=== Data to process ===

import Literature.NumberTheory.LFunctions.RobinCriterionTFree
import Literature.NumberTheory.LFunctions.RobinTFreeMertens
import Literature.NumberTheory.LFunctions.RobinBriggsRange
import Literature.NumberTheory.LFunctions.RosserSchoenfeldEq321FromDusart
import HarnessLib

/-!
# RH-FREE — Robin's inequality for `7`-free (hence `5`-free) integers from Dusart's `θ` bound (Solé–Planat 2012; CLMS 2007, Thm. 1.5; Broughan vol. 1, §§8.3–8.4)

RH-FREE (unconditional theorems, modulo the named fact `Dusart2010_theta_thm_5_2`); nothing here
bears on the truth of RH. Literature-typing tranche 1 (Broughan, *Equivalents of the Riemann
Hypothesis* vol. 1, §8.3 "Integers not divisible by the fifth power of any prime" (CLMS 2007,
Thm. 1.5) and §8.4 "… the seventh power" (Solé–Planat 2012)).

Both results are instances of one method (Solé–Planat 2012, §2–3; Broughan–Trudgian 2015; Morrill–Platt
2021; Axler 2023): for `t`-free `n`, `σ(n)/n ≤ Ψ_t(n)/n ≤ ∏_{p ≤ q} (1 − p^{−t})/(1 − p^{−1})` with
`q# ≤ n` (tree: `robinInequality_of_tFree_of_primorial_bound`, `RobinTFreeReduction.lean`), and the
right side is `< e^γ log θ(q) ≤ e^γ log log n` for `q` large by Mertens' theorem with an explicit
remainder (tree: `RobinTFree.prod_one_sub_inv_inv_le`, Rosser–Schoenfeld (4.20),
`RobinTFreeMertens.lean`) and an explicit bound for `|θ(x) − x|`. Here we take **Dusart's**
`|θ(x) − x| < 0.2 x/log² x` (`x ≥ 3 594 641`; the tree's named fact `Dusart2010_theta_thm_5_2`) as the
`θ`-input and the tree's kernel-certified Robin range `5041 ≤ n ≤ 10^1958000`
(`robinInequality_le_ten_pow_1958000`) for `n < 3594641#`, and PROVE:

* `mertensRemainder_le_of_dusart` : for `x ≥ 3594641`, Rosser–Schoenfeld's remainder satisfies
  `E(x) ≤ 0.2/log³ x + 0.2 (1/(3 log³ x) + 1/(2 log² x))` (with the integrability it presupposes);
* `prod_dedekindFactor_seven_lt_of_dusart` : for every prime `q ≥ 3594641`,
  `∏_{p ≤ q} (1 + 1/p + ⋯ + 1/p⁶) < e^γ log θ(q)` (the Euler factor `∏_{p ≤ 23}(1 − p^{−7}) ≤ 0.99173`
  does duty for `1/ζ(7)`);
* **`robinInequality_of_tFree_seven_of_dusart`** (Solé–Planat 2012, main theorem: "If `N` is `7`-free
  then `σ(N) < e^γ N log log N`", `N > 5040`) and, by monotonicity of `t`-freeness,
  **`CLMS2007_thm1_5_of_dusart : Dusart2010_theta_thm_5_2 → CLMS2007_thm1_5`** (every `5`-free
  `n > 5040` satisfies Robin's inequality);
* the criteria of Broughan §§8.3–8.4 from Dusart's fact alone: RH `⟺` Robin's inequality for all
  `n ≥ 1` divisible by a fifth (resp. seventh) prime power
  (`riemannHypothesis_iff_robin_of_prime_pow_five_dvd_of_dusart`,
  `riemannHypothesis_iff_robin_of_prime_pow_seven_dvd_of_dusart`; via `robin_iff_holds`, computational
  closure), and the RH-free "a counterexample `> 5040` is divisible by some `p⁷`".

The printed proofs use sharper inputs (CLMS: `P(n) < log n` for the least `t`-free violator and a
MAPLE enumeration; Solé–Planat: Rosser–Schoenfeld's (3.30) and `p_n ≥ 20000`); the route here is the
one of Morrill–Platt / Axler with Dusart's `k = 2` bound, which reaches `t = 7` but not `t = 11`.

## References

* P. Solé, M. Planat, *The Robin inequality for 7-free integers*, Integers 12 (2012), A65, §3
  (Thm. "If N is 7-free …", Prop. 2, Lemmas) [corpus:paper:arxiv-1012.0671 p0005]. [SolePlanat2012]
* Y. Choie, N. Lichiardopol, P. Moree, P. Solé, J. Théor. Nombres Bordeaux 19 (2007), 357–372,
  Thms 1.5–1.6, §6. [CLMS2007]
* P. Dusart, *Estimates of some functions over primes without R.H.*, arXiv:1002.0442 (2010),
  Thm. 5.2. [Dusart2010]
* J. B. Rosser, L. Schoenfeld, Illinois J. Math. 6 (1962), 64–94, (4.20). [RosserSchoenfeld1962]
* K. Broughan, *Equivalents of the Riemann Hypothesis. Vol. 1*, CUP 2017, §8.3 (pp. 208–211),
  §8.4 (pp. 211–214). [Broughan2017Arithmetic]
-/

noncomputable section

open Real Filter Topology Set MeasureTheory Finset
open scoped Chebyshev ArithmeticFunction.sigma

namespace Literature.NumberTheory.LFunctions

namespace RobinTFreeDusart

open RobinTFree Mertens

===
=== Data to process ===

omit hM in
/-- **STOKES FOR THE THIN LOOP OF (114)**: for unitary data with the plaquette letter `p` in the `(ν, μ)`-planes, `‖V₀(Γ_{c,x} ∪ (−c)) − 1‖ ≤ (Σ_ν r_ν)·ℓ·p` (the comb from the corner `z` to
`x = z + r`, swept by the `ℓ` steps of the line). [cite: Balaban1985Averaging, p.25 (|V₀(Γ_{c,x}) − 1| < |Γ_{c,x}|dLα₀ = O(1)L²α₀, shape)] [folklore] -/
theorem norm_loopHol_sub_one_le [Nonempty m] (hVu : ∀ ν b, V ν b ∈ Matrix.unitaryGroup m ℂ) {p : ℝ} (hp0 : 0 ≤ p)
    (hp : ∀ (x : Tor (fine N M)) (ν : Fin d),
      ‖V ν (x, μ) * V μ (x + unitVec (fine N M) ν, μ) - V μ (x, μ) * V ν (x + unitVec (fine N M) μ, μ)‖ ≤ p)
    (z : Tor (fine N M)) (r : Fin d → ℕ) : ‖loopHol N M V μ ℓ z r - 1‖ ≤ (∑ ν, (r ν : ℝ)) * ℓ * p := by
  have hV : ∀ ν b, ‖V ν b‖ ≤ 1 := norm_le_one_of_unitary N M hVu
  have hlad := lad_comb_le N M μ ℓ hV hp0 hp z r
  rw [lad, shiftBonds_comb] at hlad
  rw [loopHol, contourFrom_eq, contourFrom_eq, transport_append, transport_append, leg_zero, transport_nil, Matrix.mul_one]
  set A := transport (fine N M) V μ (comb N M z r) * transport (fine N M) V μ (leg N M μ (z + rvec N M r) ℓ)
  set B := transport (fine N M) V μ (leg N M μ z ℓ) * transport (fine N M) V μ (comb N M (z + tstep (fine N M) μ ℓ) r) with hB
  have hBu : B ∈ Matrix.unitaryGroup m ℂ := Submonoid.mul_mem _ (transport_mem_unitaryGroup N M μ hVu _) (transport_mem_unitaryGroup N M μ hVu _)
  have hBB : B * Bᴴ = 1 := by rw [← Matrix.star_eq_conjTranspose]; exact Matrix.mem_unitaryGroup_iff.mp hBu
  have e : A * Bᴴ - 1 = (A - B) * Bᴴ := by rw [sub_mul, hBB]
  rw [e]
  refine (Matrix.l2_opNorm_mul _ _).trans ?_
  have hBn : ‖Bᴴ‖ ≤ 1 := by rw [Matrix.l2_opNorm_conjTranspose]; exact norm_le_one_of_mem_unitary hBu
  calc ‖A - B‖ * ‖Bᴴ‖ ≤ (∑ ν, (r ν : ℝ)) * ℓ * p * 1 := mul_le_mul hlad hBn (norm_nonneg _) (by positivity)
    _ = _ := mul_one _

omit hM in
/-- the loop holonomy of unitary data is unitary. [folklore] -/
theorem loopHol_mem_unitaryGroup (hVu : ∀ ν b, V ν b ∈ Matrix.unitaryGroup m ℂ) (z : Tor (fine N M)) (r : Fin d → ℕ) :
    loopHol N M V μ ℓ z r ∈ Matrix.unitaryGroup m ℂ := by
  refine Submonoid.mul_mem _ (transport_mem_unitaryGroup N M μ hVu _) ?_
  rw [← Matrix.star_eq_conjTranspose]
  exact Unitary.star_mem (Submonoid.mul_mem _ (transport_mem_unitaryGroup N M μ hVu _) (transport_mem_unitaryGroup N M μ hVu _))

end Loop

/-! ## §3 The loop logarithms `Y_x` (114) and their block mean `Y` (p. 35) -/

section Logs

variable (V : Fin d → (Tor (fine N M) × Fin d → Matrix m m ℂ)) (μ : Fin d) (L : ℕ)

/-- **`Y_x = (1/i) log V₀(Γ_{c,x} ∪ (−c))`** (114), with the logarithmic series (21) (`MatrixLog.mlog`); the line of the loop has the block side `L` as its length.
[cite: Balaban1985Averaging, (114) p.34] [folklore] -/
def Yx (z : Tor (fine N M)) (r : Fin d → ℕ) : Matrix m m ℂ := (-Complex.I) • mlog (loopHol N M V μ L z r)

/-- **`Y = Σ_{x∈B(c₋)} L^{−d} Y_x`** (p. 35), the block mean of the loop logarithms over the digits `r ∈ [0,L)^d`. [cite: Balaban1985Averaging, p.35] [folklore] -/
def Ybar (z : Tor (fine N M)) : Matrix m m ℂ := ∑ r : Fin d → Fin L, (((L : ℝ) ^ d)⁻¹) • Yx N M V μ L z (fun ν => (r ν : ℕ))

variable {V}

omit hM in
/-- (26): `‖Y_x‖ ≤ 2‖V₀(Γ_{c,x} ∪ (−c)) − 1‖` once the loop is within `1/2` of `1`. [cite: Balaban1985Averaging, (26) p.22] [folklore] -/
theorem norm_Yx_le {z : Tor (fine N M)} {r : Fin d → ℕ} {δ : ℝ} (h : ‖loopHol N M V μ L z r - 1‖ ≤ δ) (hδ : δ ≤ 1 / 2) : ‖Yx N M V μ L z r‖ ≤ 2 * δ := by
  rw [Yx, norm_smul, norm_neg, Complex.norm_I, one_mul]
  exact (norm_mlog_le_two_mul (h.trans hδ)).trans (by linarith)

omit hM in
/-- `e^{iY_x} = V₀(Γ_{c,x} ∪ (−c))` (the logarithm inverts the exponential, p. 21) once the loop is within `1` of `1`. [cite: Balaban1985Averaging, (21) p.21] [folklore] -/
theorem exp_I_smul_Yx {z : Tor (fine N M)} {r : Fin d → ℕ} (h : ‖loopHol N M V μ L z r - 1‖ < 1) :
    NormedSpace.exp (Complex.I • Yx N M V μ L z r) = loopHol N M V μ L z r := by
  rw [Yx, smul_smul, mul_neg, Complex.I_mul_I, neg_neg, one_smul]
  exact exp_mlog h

===

▸ **What the exercise asks**: In the entries above, find each line with the word "Axler" and return it.

▸ **The answer**:
2021; Axler 2023): for `t`-free `n`, `σ(n)/n ≤ Ψ_t(n)/n ≤ ∏_{p ≤ q} (1 − p^{−t})/(1 − p^{−1})` with
one of Morrill–Platt / Axler with Dusart's `k = 2` bound, which reaches `t = 7` but not `t = 11`.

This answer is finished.